Dataset items:
========================

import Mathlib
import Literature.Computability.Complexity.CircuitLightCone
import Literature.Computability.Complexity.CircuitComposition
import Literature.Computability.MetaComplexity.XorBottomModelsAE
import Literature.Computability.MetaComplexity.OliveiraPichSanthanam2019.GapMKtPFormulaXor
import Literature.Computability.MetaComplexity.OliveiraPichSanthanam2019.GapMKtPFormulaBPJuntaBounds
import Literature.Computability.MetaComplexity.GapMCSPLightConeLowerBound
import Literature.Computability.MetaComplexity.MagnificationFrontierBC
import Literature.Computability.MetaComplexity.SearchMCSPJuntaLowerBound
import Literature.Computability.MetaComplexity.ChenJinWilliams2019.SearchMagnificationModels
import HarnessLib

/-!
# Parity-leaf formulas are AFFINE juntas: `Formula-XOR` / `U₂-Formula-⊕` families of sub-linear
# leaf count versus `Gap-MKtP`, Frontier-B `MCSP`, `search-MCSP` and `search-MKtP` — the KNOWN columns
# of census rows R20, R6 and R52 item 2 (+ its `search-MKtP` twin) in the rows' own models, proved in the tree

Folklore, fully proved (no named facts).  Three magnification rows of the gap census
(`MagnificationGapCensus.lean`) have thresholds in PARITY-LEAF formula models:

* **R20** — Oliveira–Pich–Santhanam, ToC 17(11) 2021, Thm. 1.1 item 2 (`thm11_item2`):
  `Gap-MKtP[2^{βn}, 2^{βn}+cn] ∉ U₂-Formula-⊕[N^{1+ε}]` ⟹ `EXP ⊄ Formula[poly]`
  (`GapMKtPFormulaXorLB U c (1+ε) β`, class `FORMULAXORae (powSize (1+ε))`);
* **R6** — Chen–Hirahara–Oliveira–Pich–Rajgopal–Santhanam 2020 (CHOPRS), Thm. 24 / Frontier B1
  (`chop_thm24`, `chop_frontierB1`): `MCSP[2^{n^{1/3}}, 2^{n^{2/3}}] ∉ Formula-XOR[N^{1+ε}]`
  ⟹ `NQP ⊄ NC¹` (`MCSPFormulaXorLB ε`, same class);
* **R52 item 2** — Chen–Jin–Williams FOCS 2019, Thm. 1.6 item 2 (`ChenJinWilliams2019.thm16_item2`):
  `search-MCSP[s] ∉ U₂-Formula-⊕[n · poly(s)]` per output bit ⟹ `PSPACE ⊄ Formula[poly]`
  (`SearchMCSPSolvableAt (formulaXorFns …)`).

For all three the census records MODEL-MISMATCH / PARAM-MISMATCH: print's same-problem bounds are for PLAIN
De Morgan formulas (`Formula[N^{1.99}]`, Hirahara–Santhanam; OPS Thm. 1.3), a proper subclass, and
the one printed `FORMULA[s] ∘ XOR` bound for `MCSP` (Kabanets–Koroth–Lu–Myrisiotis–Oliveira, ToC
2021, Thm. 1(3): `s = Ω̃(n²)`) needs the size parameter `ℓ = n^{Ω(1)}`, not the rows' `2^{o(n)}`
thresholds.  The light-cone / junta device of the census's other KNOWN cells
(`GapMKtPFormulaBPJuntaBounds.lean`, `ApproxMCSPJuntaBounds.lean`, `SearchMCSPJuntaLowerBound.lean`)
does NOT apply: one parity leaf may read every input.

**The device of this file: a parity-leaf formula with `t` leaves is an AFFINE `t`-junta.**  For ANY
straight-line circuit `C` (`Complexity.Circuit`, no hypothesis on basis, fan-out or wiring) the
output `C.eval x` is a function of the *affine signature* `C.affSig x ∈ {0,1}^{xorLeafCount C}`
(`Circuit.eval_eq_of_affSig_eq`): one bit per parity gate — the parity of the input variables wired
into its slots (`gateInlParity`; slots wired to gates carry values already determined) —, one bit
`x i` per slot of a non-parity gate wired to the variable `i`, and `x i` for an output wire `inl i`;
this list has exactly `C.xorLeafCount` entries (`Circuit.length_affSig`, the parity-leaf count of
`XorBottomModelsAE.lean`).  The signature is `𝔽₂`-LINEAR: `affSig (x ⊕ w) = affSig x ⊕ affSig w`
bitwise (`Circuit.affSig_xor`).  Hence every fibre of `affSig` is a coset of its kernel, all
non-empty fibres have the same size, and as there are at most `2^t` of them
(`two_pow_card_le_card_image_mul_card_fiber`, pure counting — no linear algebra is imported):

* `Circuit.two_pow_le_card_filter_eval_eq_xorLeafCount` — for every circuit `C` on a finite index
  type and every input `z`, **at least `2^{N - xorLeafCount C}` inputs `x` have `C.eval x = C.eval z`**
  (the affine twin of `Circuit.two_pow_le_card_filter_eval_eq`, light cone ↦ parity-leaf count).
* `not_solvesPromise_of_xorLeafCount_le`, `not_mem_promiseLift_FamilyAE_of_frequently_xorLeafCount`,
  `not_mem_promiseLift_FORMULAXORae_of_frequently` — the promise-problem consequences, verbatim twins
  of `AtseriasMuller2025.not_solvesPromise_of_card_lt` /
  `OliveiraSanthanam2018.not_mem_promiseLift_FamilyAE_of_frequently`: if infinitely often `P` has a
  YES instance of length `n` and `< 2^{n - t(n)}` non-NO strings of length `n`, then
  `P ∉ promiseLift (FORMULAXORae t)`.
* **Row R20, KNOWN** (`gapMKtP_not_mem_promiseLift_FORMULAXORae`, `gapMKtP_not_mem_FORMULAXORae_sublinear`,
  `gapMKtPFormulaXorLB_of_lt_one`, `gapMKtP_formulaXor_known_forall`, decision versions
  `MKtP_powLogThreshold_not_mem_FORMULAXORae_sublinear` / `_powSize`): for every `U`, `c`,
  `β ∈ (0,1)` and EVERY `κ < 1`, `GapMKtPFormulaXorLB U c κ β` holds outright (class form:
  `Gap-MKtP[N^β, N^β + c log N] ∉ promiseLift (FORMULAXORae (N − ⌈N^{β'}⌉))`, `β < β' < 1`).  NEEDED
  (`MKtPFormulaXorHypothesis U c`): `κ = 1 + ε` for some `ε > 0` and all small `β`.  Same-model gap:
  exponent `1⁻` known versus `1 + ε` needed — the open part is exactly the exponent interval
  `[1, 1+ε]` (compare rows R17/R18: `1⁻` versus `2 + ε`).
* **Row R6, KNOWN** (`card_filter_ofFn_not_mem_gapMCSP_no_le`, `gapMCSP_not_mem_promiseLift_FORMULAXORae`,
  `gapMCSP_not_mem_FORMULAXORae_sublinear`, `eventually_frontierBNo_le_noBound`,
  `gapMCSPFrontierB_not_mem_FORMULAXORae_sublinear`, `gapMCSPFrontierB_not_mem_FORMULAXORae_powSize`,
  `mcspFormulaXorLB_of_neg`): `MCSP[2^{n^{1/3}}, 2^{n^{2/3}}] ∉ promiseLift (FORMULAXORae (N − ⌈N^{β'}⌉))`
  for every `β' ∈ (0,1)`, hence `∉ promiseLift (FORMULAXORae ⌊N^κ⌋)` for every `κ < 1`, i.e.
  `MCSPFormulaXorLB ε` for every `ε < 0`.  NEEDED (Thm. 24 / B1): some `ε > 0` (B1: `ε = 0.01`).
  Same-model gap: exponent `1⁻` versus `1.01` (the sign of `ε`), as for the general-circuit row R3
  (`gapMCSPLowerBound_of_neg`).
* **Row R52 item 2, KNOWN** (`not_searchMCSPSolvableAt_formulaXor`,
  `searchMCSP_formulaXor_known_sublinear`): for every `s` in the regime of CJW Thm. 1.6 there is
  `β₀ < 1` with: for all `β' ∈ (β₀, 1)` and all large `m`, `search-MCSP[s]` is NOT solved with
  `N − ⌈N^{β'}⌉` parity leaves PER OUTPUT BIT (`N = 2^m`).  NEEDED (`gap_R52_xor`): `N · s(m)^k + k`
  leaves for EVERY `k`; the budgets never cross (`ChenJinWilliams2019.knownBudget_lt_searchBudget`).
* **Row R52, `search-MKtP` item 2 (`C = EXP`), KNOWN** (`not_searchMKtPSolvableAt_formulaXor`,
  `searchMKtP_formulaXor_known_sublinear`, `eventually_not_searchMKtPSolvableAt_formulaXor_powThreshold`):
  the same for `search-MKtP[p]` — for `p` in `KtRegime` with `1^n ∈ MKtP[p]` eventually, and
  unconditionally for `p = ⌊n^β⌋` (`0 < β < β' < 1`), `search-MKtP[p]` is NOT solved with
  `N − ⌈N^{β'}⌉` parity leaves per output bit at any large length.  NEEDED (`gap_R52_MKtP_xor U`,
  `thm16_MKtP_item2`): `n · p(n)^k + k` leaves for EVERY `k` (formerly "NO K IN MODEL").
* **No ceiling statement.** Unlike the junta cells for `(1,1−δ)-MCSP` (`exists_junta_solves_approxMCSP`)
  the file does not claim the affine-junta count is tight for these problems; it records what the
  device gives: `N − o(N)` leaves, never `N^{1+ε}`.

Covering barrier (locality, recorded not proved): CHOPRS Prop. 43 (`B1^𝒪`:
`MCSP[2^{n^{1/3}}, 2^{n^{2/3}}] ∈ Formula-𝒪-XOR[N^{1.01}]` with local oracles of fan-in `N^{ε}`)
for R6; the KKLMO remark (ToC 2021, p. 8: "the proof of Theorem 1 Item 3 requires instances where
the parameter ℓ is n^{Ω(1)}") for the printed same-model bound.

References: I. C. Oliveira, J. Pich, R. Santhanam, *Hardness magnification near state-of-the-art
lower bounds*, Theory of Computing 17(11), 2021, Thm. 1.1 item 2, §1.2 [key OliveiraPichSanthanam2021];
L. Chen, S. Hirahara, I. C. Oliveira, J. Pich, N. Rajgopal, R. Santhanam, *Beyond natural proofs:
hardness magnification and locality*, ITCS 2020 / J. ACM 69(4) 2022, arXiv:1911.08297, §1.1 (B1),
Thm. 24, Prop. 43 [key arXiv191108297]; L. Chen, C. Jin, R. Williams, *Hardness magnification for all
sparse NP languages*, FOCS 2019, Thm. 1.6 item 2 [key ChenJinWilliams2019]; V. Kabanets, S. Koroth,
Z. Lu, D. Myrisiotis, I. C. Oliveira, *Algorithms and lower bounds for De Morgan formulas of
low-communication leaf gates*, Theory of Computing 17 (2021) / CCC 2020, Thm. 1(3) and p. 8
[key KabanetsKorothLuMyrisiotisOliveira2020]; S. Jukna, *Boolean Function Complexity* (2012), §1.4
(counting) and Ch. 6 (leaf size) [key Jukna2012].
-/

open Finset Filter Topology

========================

▶ [The task]
Go through the entries above and report each line with the string "FOCS" in it.

▶ [Answer section]
* **R52 item 2** — Chen–Jin–Williams FOCS 2019, Thm. 1.6 item 2 (`ChenJinWilliams2019.thm16_item2`):
sparse NP languages*, FOCS 2019, Thm. 1.6 item 2 [key ChenJinWilliams2019]; V. Kabanets, S. Koroth,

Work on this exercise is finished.